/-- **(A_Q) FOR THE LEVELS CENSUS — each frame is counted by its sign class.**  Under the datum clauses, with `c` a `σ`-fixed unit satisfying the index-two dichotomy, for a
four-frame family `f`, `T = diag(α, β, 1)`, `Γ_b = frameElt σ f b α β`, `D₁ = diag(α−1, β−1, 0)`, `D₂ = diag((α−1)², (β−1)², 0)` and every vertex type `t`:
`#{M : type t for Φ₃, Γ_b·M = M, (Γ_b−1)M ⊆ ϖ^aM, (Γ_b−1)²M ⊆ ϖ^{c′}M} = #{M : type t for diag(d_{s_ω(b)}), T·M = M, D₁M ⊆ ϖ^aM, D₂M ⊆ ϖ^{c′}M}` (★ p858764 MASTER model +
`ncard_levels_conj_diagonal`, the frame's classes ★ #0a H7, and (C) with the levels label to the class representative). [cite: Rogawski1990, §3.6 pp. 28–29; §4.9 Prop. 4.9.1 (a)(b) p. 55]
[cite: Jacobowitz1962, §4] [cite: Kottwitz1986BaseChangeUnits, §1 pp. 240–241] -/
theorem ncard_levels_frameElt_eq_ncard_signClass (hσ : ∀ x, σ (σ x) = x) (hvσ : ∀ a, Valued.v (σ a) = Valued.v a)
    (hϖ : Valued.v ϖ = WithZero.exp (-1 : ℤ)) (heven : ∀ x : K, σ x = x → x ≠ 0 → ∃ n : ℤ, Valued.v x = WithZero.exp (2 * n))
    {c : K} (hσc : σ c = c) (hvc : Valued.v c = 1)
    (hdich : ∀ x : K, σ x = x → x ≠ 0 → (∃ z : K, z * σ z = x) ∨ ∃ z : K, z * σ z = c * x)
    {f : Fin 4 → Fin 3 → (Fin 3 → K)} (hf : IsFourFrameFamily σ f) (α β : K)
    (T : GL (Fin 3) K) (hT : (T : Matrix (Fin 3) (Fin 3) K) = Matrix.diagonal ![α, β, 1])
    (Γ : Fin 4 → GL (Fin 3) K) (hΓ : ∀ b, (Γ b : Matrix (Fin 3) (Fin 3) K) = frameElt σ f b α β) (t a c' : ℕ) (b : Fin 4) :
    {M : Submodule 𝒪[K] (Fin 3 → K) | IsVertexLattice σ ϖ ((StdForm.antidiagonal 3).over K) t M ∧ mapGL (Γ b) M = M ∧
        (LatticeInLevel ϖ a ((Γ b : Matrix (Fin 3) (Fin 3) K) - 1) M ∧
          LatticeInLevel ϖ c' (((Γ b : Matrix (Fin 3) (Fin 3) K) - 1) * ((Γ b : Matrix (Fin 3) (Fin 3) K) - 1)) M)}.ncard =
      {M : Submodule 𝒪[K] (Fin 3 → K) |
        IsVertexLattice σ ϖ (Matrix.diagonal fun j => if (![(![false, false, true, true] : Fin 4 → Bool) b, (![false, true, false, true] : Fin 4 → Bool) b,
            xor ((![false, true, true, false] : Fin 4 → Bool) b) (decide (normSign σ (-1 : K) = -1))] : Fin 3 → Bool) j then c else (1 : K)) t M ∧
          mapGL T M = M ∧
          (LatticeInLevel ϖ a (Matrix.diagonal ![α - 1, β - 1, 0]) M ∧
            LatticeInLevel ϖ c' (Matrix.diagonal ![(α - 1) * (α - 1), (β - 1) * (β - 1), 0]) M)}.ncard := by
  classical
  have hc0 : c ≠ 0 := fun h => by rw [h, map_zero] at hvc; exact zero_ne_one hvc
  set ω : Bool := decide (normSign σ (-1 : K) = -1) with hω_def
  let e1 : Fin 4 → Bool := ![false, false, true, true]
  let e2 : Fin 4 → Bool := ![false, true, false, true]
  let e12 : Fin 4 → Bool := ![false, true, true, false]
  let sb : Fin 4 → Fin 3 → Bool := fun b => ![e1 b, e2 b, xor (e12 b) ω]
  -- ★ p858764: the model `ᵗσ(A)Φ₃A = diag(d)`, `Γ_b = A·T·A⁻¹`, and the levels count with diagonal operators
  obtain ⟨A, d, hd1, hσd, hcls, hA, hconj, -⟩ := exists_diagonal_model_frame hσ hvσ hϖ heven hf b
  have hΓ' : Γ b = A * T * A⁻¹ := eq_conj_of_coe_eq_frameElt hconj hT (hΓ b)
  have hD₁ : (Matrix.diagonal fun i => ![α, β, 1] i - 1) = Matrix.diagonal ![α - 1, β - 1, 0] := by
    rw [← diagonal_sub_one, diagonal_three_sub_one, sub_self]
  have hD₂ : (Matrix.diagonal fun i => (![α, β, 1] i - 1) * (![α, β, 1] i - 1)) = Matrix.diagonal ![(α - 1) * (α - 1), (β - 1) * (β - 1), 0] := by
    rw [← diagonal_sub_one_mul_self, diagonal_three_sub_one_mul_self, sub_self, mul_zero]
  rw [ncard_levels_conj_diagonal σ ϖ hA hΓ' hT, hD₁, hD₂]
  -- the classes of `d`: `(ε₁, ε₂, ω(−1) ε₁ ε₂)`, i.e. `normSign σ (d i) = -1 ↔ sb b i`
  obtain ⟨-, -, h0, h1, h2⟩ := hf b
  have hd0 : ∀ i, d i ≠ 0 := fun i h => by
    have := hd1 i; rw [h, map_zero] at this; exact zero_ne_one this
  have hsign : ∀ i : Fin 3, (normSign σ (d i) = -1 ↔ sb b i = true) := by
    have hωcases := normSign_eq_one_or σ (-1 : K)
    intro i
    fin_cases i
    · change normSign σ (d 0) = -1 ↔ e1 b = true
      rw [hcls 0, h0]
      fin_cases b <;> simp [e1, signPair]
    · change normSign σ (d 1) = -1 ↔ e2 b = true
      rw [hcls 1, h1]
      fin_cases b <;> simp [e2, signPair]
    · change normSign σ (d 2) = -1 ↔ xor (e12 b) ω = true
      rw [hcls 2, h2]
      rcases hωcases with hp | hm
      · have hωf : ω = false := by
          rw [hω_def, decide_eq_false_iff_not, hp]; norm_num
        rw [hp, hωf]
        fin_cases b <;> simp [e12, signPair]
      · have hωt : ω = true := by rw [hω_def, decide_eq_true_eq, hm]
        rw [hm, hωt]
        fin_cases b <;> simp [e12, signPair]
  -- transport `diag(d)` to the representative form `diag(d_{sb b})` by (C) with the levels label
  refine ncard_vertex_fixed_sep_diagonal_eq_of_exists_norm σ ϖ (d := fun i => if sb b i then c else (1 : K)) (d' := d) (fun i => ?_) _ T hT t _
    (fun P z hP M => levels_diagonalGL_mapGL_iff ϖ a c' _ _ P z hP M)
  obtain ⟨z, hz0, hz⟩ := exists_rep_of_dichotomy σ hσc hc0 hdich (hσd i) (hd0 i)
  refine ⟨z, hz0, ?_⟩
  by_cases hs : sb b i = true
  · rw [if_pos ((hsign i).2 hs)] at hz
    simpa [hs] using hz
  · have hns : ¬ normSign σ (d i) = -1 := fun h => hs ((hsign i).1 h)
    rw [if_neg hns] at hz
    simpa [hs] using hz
----------
(YOUR ASSIGNMENT) Your answer should be the full set of records above, restated exactly.

(SOLUTION TO THE PROBLEM)
/-- **(A_Q) FOR THE LEVELS CENSUS — each frame is counted by its sign class.**  Under the datum clauses, with `c` a `σ`-fixed unit satisfying the index-two dichotomy, for a
four-frame family `f`, `T = diag(α, β, 1)`, `Γ_b = frameElt σ f b α β`, `D₁ = diag(α−1, β−1, 0)`, `D₂ = diag((α−1)², (β−1)², 0)` and every vertex type `t`:
`#{M : type t for Φ₃, Γ_b·M = M, (Γ_b−1)M ⊆ ϖ^aM, (Γ_b−1)²M ⊆ ϖ^{c′}M} = #{M : type t for diag(d_{s_ω(b)}), T·M = M, D₁M ⊆ ϖ^aM, D₂M ⊆ ϖ^{c′}M}` (★ p858764 MASTER model +
`ncard_levels_conj_diagonal`, the frame's classes ★ #0a H7, and (C) with the levels label to the class representative). [cite: Rogawski1990, §3.6 pp. 28–29; §4.9 Prop. 4.9.1 (a)(b) p. 55]
[cite: Jacobowitz1962, §4] [cite: Kottwitz1986BaseChangeUnits, §1 pp. 240–241] -/
theorem ncard_levels_frameElt_eq_ncard_signClass (hσ : ∀ x, σ (σ x) = x) (hvσ : ∀ a, Valued.v (σ a) = Valued.v a)
    (hϖ : Valued.v ϖ = WithZero.exp (-1 : ℤ)) (heven : ∀ x : K, σ x = x → x ≠ 0 → ∃ n : ℤ, Valued.v x = WithZero.exp (2 * n))
    {c : K} (hσc : σ c = c) (hvc : Valued.v c = 1)
    (hdich : ∀ x : K, σ x = x → x ≠ 0 → (∃ z : K, z * σ z = x) ∨ ∃ z : K, z * σ z = c * x)
    {f : Fin 4 → Fin 3 → (Fin 3 → K)} (hf : IsFourFrameFamily σ f) (α β : K)
    (T : GL (Fin 3) K) (hT : (T : Matrix (Fin 3) (Fin 3) K) = Matrix.diagonal ![α, β, 1])
    (Γ : Fin 4 → GL (Fin 3) K) (hΓ : ∀ b, (Γ b : Matrix (Fin 3) (Fin 3) K) = frameElt σ f b α β) (t a c' : ℕ) (b : Fin 4) :
    {M : Submodule 𝒪[K] (Fin 3 → K) | IsVertexLattice σ ϖ ((StdForm.antidiagonal 3).over K) t M ∧ mapGL (Γ b) M = M ∧
        (LatticeInLevel ϖ a ((Γ b : Matrix (Fin 3) (Fin 3) K) - 1) M ∧
          LatticeInLevel ϖ c' (((Γ b : Matrix (Fin 3) (Fin 3) K) - 1) * ((Γ b : Matrix (Fin 3) (Fin 3) K) - 1)) M)}.ncard =
      {M : Submodule 𝒪[K] (Fin 3 → K) |
        IsVertexLattice σ ϖ (Matrix.diagonal fun j => if (![(![false, false, true, true] : Fin 4 → Bool) b, (![false, true, false, true] : Fin 4 → Bool) b,
            xor ((![false, true, true, false] : Fin 4 → Bool) b) (decide (normSign σ (-1 : K) = -1))] : Fin 3 → Bool) j then c else (1 : K)) t M ∧
          mapGL T M = M ∧
          (LatticeInLevel ϖ a (Matrix.diagonal ![α - 1, β - 1, 0]) M ∧
            LatticeInLevel ϖ c' (Matrix.diagonal ![(α - 1) * (α - 1), (β - 1) * (β - 1), 0]) M)}.ncard := by
  classical
  have hc0 : c ≠ 0 := fun h => by rw [h, map_zero] at hvc; exact zero_ne_one hvc
  set ω : Bool := decide (normSign σ (-1 : K) = -1) with hω_def
  let e1 : Fin 4 → Bool := ![false, false, true, true]
  let e2 : Fin 4 → Bool := ![false, true, false, true]
  let e12 : Fin 4 → Bool := ![false, true, true, false]
  let sb : Fin 4 → Fin 3 → Bool := fun b => ![e1 b, e2 b, xor (e12 b) ω]
  -- ★ p858764: the model `ᵗσ(A)Φ₃A = diag(d)`, `Γ_b = A·T·A⁻¹`, and the levels count with diagonal operators
  obtain ⟨A, d, hd1, hσd, hcls, hA, hconj, -⟩ := exists_diagonal_model_frame hσ hvσ hϖ heven hf b
  have hΓ' : Γ b = A * T * A⁻¹ := eq_conj_of_coe_eq_frameElt hconj hT (hΓ b)
  have hD₁ : (Matrix.diagonal fun i => ![α, β, 1] i - 1) = Matrix.diagonal ![α - 1, β - 1, 0] := by
    rw [← diagonal_sub_one, diagonal_three_sub_one, sub_self]
  have hD₂ : (Matrix.diagonal fun i => (![α, β, 1] i - 1) * (![α, β, 1] i - 1)) = Matrix.diagonal ![(α - 1) * (α - 1), (β - 1) * (β - 1), 0] := by
    rw [← diagonal_sub_one_mul_self, diagonal_three_sub_one_mul_self, sub_self, mul_zero]
  rw [ncard_levels_conj_diagonal σ ϖ hA hΓ' hT, hD₁, hD₂]
  -- the classes of `d`: `(ε₁, ε₂, ω(−1) ε₁ ε₂)`, i.e. `normSign σ (d i) = -1 ↔ sb b i`
  obtain ⟨-, -, h0, h1, h2⟩ := hf b
  have hd0 : ∀ i, d i ≠ 0 := fun i h => by
    have := hd1 i; rw [h, map_zero] at this; exact zero_ne_one this
  have hsign : ∀ i : Fin 3, (normSign σ (d i) = -1 ↔ sb b i = true) := by
    have hωcases := normSign_eq_one_or σ (-1 : K)
    intro i
    fin_cases i
    · change normSign σ (d 0) = -1 ↔ e1 b = true
      rw [hcls 0, h0]
      fin_cases b <;> simp [e1, signPair]
    · change normSign σ (d 1) = -1 ↔ e2 b = true
      rw [hcls 1, h1]
      fin_cases b <;> simp [e2, signPair]
    · change normSign σ (d 2) = -1 ↔ xor (e12 b) ω = true
      rw [hcls 2, h2]
      rcases hωcases with hp | hm
      · have hωf : ω = false := by
          rw [hω_def, decide_eq_false_iff_not, hp]; norm_num
        rw [hp, hωf]
        fin_cases b <;> simp [e12, signPair]
      · have hωt : ω = true := by rw [hω_def, decide_eq_true_eq, hm]
        rw [hm, hωt]
        fin_cases b <;> simp [e12, signPair]
  -- transport `diag(d)` to the representative form `diag(d_{sb b})` by (C) with the levels label
  refine ncard_vertex_fixed_sep_diagonal_eq_of_exists_norm σ ϖ (d := fun i => if sb b i then c else (1 : K)) (d' := d) (fun i => ?_) _ T hT t _
    (fun P z hP M => levels_diagonalGL_mapGL_iff ϖ a c' _ _ P z hP M)
  obtain ⟨z, hz0, hz⟩ := exists_rep_of_dichotomy σ hσc hc0 hdich (hσd i) (hd0 i)
  refine ⟨z, hz0, ?_⟩
  by_cases hs : sb b i = true
  · rw [if_pos ((hsign i).2 hs)] at hz
    simpa [hs] using hz
  · have hns : ¬ normSign σ (d i) = -1 := fun h => hs ((hsign i).1 h)
    rw [if_neg hns] at hz
    simpa [hs] using hz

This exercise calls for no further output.